A Regulatory Gap: The flawed definition of the HDHP

One key decision when selecting a health insurance plan is whether to couple it with a Health Savings Account (HSA). In today’s market, health insurance plans are passing on a larger share of costs to consumers (more high deductible health plans available for purchase). HSAs were created in 2003 so individuals covered by these high deductible plans could receive tax-preferred treatment of money saved for medical expenses. HSA enrollments have grown 15% per year since 2011, and in 2014, 17.4 million Americans had enrolled in HSAs. This represents 6.2% of the total insured population of 280 million people.

Money put into an HSA can only be used for eligible medical expenses, and because of this, that money is not taxed. As of 2015-2016, individuals can contribute up to $3,350/year, tax-free to a HSA. HSAs represent an intelligent investment option, particularly for people who know they’ll have large medical expenses in a given year, i.e. have a chronic illness or plan to become pregnant. But, HSAs aren't only a vehicle for reducing taxes in a given year -- money invested in a HSA can grow over time as a secondary retirement benefit. Accumulated HSA balances can be spent on care as you age, such as premium payments on certain Medicare supplemental plans once you're over 65.

Qualifying for an HSA - The Flawed Definition of the HDHP

There is a big caveat to enrolling in an HSA – the health care plan a consumer chooses has to qualify as a High Deductible Health Plan (HDHP). For 2015, a plan qualifies as a HDHP if the individual deductible is more than $1,300 and the individual out-of-pocket maximum (OOP max) is less than $6,450.

We discovered an important problem in the HDHP definition and its application to HSAs. The Affordable Care Act allows for plans with OOP maxes of up to $6,600. With incredibly high deductibles and OOP maxes, these plans – the plans which offer the least coverage – do not qualify as HDHPs! Because their OOP maxes are too high, their holders cannot contribute tax-free money to an HSA.

To demonstrate this point, we looked at plan data from the 24 states we currently offer coverage in. The chart below plots OOP maxes against deductibles – the colored points represent a plan’s metal tier, while the dotted lines represent the threshold values in the definition of a HDHP.
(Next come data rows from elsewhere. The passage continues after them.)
import Summits.CriticalPhenomena.SAWScalingLimit.Theorems.SAWLeftRightFKGFKGToTraversalBoundSlotCombinatorics
import Summits.CriticalPhenomena.SAWScalingLimit.Theorems.SAWLeftRightFKGFKGToTraversalBoundSlotBead
import Summits.CriticalPhenomena.SAWScalingLimit.Theorems.SAWLeftRightFKGFKGToTraversalBoundSlotEngine
import Summits.CriticalPhenomena.SAWScalingLimit.Theorems.SAWLeftRightFKGFKGToTraversalBoundWindowTransfer
import Summits.CriticalPhenomena.SAWScalingLimit.Theorems.SAWLeftRightFKGFKGToTraversalBoundDomBounded
import HarnessLib

/-!
# Slot law (stub `stub_slotLaw : SlotLaw`, line `slit-necklace`, reshape r4)

Crux `SAWLeftRightFKG.FKGToTraversalBound` (stmt-CriticalPhenomena-1878), line `slit-necklace`, lead
prover-line-stmt-CriticalPhenomena-1878-c5-0, chart `Cruxes/FKGToTraversalBound/Lines/slit-necklace-chart-r4.md` §1;
the statement `SlotLaw` is the def of `…SlitNecklaceFarTip` (p132289).

Proof (chart r4 §1).  Take the threshold `n` of the engine `UniformSubshellTight ε (2 n₀ + 1)`.  Fix the data; let
`E` be the event of `SlotLaw` and, for a chord `γ` carrying the far-tip piece `(i, j; τ, τ')` with exactly `J`
far-tip pieces before it, let `Sl γ` be its SLOT in index form (same prefix up to `τ`, same suffix from some
`τ'' ≥ τ`, off the spine in between).
* S1 (`…SlotCombinatorics`, p133358): the data are unique (`farTipData_unique`), every `γ ∈ E` lies in `Sl γ`, and a member
  of `Sl γ` has the transferred data `(i, ·; τ, τ'')` (`IsFarTipPiece.slot_transfer`), so `Sl z = Sl γ` for
  `z ∈ Sl γ`: the slots `{Sl γ : γ ∈ E}` are pairwise disjoint and cover `E`.
* S2/S3 (`weight_slotEvent_le`, from `…SlotBead` p133431, `…SlotEngine` p133835): `w(E ∩ Sl γ) ≤ ε · w(Sl γ)` — the slot is the
  bead event of `necklace_beadIdentity` (p126690) for `K` = spine ∪ prefix ∪ suffix, the hung presentation
  (hypothesis `HungPresentation`) presents `Keep(p τ', K)` as an r2 carrier `dom C'' δ` with both tips
  trace-adjacent, the windows of `z ∈ E ∩ Sl γ` between its tips are windows of its middle
  (`hasSepWindows_window_iff`, p130875), a chord of `dom C'' δ`, and the engine with the far-tip witness as static
  allowance bounds their law by `ε` (`law_slotMiddle_le`).
* Sum: `w(E) ≤ Σ_T w(E ∩ T) ≤ ε Σ_T w(T) = ε · w(⋃ T) ≤ ε · Z` over the finitely many slots (`finite_domainSAW`),
  and `law = Z⁻¹ · w`.

No literature fact; axioms are the standard three.
-/

noncomputable section

open MeasureTheory Filter Topology Set Metric
open scoped NNReal ENNReal
open Literature.Probability.LatticeModels
open Literature.Probability.RandomPlanarGeometry
open Literature.Probability.RandomPlanarGeometry.SAW
open Summit.CriticalPhenomena.SAWScalingLimit.Theorems.FKGToTraversalBound.Negative (dom)

namespace Summit.CriticalPhenomena.SAWScalingLimit.Theorems.FKGToTraversalBound.SlitNecklace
The plans in the upper right quadrant (red) are the HSA-excluded plans: their OOP maxes are too high to meet the HDHP definition. The plans in the lower right quadrant (green) are the ones defined as "High Deductible Health Plans.” Note: this quadrant includes many silver and even gold plans, generally better and more expensive than bronze plans. Many of these silver and gold plans qualify for HSAs, whereas many bronze and catastrophic plans don't.

A Regulatory Gap

Most of the HSA-excluded plans are bronze and catastrophic. Generally, people short on cash or young-and-invincibles buy these plans – people who want to be covered in case of a disaster, but can’t afford (or don’t need) better care. Since the HSA’s core purpose is to alleviate costs for people who can only afford the highest deductible plans, excluding the worst plans from utilizing a HSA is extremely counterproductive.
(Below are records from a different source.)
import Summits.ValiantsHypothesis.ValiantsHypothesis.Theses.KPlusLogSqLaw
import Summits.ValiantsHypothesis.ValiantsHypothesis.Theorems.KPlusLogSqLawWeakLiftingBridge
import Summits.ValiantsHypothesis.ValiantsHypothesis.Theorems.LacunarySymmetroidMatrixDescartesCensusFrame

/-!
# Line `local-lifting` — crux `WeakLifting` (stmt-ValiantsHypothesis-19561, route KPlusLogSqLaw)

val-idea-4 (o-minimal / fewnomial lens), upgrade of the crux idea `local-multiplicity-law`
(Cruxes/MatrixDescartes/Ideas/local-multiplicity-law.md) to a D-0145 line, as priced by critics 1/2
(2026-08-27T23:09Z/23:10Z): the untyped K2 («cluster lemma») is typed here as `LocalLifting`, and the
composition reaches `WeakLifting`, `KPlusLogSqLaw` (census currency) and `ValiantsHypothesis` BY NAME.

Khovanskii–Rolle bookkeeping splits a real-zero count into LOCAL capacity (order of coalescence at a
point) and GLOBAL, scale-separated excess.  For lacunary symmetric pencils `F(t) = Σ_l t^{d_l} S_l`:
* LOCAL census `μ(m,K)` := max multiplicity of a non-zero root of `det F ≢ 0` (`LocalRootLawAt`);
  conjecturally parameter-counted: `μ(m,K) ≤ K·m(m+1)/2` (`LocalParamLaw`; the sharp expectation is the
  gauge-reduced count `K·m(m+1)/2 − m²`, the constant of the refuted distinct-root dimension law, now one
  derivative down where its (2,4) killers — nine SIMPLE, non-coalescible roots — confirm it: apex Gram
  rank 4 > 3, exact);
* GLOBAL excess = the tropical census `T(m,K)` (`TropRootLawAt`, the route's `TropicalB` side);
* the bridge `LocalLifting`: real census ≤ (local census + 2) · (tropical census + 1) — every cluster of
  real roots attached to one dominance-alternation event carries at most `μ + 1` of them (+1 slack for the
  event-free end).  This is WeakLifting with its amplitude PINNED to an independently measurable,
  polynomial quantity; it is falsifiable separately (instrument: level-`r` Gram test per support at m = 2,
  exact, minutes) and it predicts the lifting loss is `poly(K·m)`, not `2^{Θ(K + log² m)}`.

Stubs (sorries ONLY here): `stub_localParam` (M/L: independence of the `r` Taylor conditions on the
congruence-reduced parameter space — real algebraic geometry), `stub_localLifting` (the crux-sized one).
Everything else is proved: `polyWeakLifting_of`, `factor_le`, `WeakLifting_of` (concludes the crux BY
NAME), `KPlusLogSqLaw_of`, `valiant_of`.

HONEST FRAMING: typing and arithmetic only; no evidence for B, MDR, a door, or VP ≠ VNP, which a format
law does not move.  `LocalLifting` is at least as hard as `WeakLifting` restricted to the formats where
`μ` is known; the ROLLE-INFLATION barrier (val-idea-4 NOTES) says it cannot be proved by a Descartes-counted
Rolle induction.
-/

set_option linter.dupNamespace false
set_option autoImplicit false

namespace Summit.ValiantsHypothesis.ValiantsHypothesis.Cruxes.WeakLifting.LocalLifting

open Polynomial
open Summit.ValiantsHypothesis.ValiantsHypothesis.Theorems.LacunarySymmetroidMatrixDescartes
open Summit.ValiantsHypothesis.ValiantsHypothesis.Theorems.LacunarySymmetroidMatrixDescartes.TropicalCensus

/-! ## Vocabulary -/

/-- The determinant polynomial of the lacunary pencil (verbatim the term inside `RealRootLawAt`). -/
noncomputable def pencilDet {m K : ℕ} (d : Fin K → ℕ) (S : Fin K → Matrix (Fin m) (Fin m) ℝ) :
    Polynomial ℝ :=
  Matrix.det (∑ l, ((Polynomial.X : Polynomial ℝ) ^ d l) • (S l).map Polynomial.C)

/-- **Local root law at format `(m,K)`** (the LOCAL census row `μ(m,K) ≤ B`): every symmetric pencil of the
format with `det ≢ 0` vanishes at `t = 1` to order at most `B` (`t = 1` is w.l.o.g. for a non-zero root:
`t ↦ t₀ u` stays in the format). -/
def LocalRootLawAt (m K B : ℕ) : Prop :=
  ∀ (d : Fin K → ℕ) (S : Fin K → Matrix (Fin m) (Fin m) ℝ), (∀ l, (S l).IsSymm) →
    pencilDet d S ≠ 0 → (pencilDet d S).rootMultiplicity 1 ≤ B

/-- **Local parameter law** (conjecture of this line; instrument-backed at (2,3), (2,4), (2,5)):
`μ(m,K) ≤ K · m(m+1)/2` (the number of free entries). -/
def LocalParamLaw : Prop :=
  ∀ m K : ℕ, LocalRootLawAt m K (K * (m * (m + 1) / 2))

/-- **Local lifting** (the crux-sized stub): real census ≤ (local census + 2) · (tropical census + 1). -/
def LocalLifting : Prop :=
  ∀ m K n B : ℕ, TropRootLawAt m K n → LocalRootLawAt m K B → RealRootLawAt m K ((B + 2) * (n + 1))

/-- **Polynomial-amplitude weak lifting** (critic 1's requested typing, 2026-08-27T23:10Z):
`TropRootLawAt m K n → RealRootLawAt m K ((K·m(m+1)/2 + 2)·(n+1))`.  A COROLLARY of the two stubs. -/
def PolyWeakLifting : Prop :=
  ∀ m K n : ℕ, TropRootLawAt m K n → RealRootLawAt m K ((K * (m * (m + 1) / 2) + 2) * (n + 1))

/-! ## Stubs (sorries live ONLY here) -/

/-- STUB (M/L): the local parameter law. -/
theorem stub_localParam : LocalParamLaw := by
  sorry

/-- STUB (the hard one): local lifting. -/
theorem stub_localLifting : LocalLifting := by
  sorry

/-! ## Composition (no sorry below) -/

theorem localRootLawAt_mono {m K B B' : ℕ} (h : LocalRootLawAt m K B) (hBB' : B ≤ B') :
    LocalRootLawAt m K B' :=
  fun d S hS h0 => (h d S hS h0).trans hBB'

theorem polyWeakLifting_of (hP : LocalParamLaw) (hL : LocalLifting) : PolyWeakLifting :=
  fun m K n hT => hL m K n _ hT (hP m K)

/-- the amplitude is inside Conjecture B's budget: `K·m(m+1)/2 + 2 ≤ 2^{4(K + ⌊log₂ m⌋²)}` for `K ≥ 1`. -/
theorem factor_le (m K : ℕ) (hK : 1 ≤ K) :
    K * (m * (m + 1) / 2) + 2 ≤ 2 ^ (4 * (K + Nat.log 2 m ^ 2)) := by
  set L := Nat.log 2 m with hL
  have hm : m < 2 ^ (L + 1) := Nat.lt_pow_succ_log_self (by norm_num) m
  have h1 : m * (m + 1) / 2 ≤ 2 ^ (2 * L + 2) :=
    calc m * (m + 1) / 2 ≤ m * (m + 1) := Nat.div_le_self _ _
      _ ≤ 2 ^ (L + 1) * 2 ^ (L + 1) := Nat.mul_le_mul hm.le (Nat.succ_le_of_lt hm)
      _ = 2 ^ (2 * L + 2) := by rw [← pow_add]; ring_nf
  have hK2 : K ≤ 2 ^ K := (Nat.lt_two_pow_self).le
  have h2 : K * (m * (m + 1) / 2) ≤ 2 ^ (K + (2 * L + 2)) := by
    rw [pow_add]; exact Nat.mul_le_mul hK2 h1
  have h3 : 2 ≤ 2 ^ (K + (2 * L + 2)) :=
    calc 2 = 2 ^ 1 := by norm_num
      _ ≤ 2 ^ (K + (2 * L + 2)) := Nat.pow_le_pow_right (by norm_num) (by omega)
  calc K * (m * (m + 1) / 2) + 2 ≤ 2 ^ (K + (2 * L + 2)) + 2 ^ (K + (2 * L + 2)) := Nat.add_le_add h2 h3
    _ = 2 ^ (K + (2 * L + 2) + 1) := by rw [pow_succ]; ring
    _ ≤ 2 ^ (4 * (K + L ^ 2)) := Nat.pow_le_pow_right (by norm_num) (by nlinarith)

/-- **The line's composition, part 1**: the crux `WeakLifting`, BY NAME, from the two stubs' statements. -/
theorem weakLifting_of_stubs (hP : LocalParamLaw) (hL : LocalLifting) :
    Summit.ValiantsHypothesis.ValiantsHypothesis.Theses.KPlusLogSqLaw.WeakLifting := by
  refine ⟨4, fun m K n hT => ?_⟩
  rcases Nat.eq_zero_or_pos K with hK | hK
  · subst hK; exact realRootLawAt_zero m _
  · exact Census.realRootLawAt_mono (Nat.mul_le_mul_right _ (factor_le m K hK))
      (polyWeakLifting_of hP hL m K n hT)

/-- **The crux, by name, from the stubs.** -/
theorem WeakLifting_of : Summit.ValiantsHypothesis.ValiantsHypothesis.Theses.KPlusLogSqLaw.WeakLifting :=
  weakLifting_of_stubs stub_localParam stub_localLifting

/-- **Part 2** (critic 1's requested shape): `PolyWeakLifting → TropicalB → KPlusLogSqLaw` (census currency). -/
theorem kPlusLogSqLaw_of_polyWeakLifting (hW : PolyWeakLifting)
    (hT : Summit.ValiantsHypothesis.ValiantsHypothesis.Theses.KPlusLogSqLaw.TropicalB) : KPlusLogSqLaw := by
  refine kPlusLogSqLaw_of_weakLifting_of_tropKPlusLogSqLaw ⟨4, fun m K n hTr => ?_⟩ hT
  rcases Nat.eq_zero_or_pos K with hK | hK
  · subst hK; exact realRootLawAt_zero m _
  · exact Census.realRootLawAt_mono (Nat.mul_le_mul_right _ (factor_le m K hK)) (hW m K n hTr)

theorem KPlusLogSqLaw_of (hT : Summit.ValiantsHypothesis.ValiantsHypothesis.Theses.KPlusLogSqLaw.TropicalB) :
    KPlusLogSqLaw :=
  kPlusLogSqLaw_of_polyWeakLifting (polyWeakLifting_of stub_localParam stub_localLifting) hT

/-- **Part 3**: with the route's other crux `TropicalB`, the route's `closes` gives the summit decl. -/
theorem valiant_of (hT : Summit.ValiantsHypothesis.ValiantsHypothesis.Theses.KPlusLogSqLaw.TropicalB) :
    _root_.ValiantsHypothesis :=
  Summit.ValiantsHypothesis.ValiantsHypothesis.Theses.KPlusLogSqLaw.closes hT WeakLifting_of

end Summit.ValiantsHypothesis.ValiantsHypothesis.Cruxes.WeakLifting.LocalLifting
What should be done? The current HDHP definition creates a regulatory gap that must be closed. In analyzing the plan purchasing behavior of Americans, we found that this seemingly accidental gap in qualifying plans may be leaving up to 26% of Americans without an HSA – most likely the Americans that could benefit from one the most. We must change the definition of a HDHP to give HSA access to those who it was designed for and those who need it – specifically, we must include all plans up to the maximum allowable OOP amount in the HDHP definition. To eliminate this regulatory gap in 2016, plans with OOP maxes up to $6,850 should be defined as HDHPs. We're calling on coordination between the IRS and HHS to align guidance on HDHPs as they finalize their 2016 qualifications.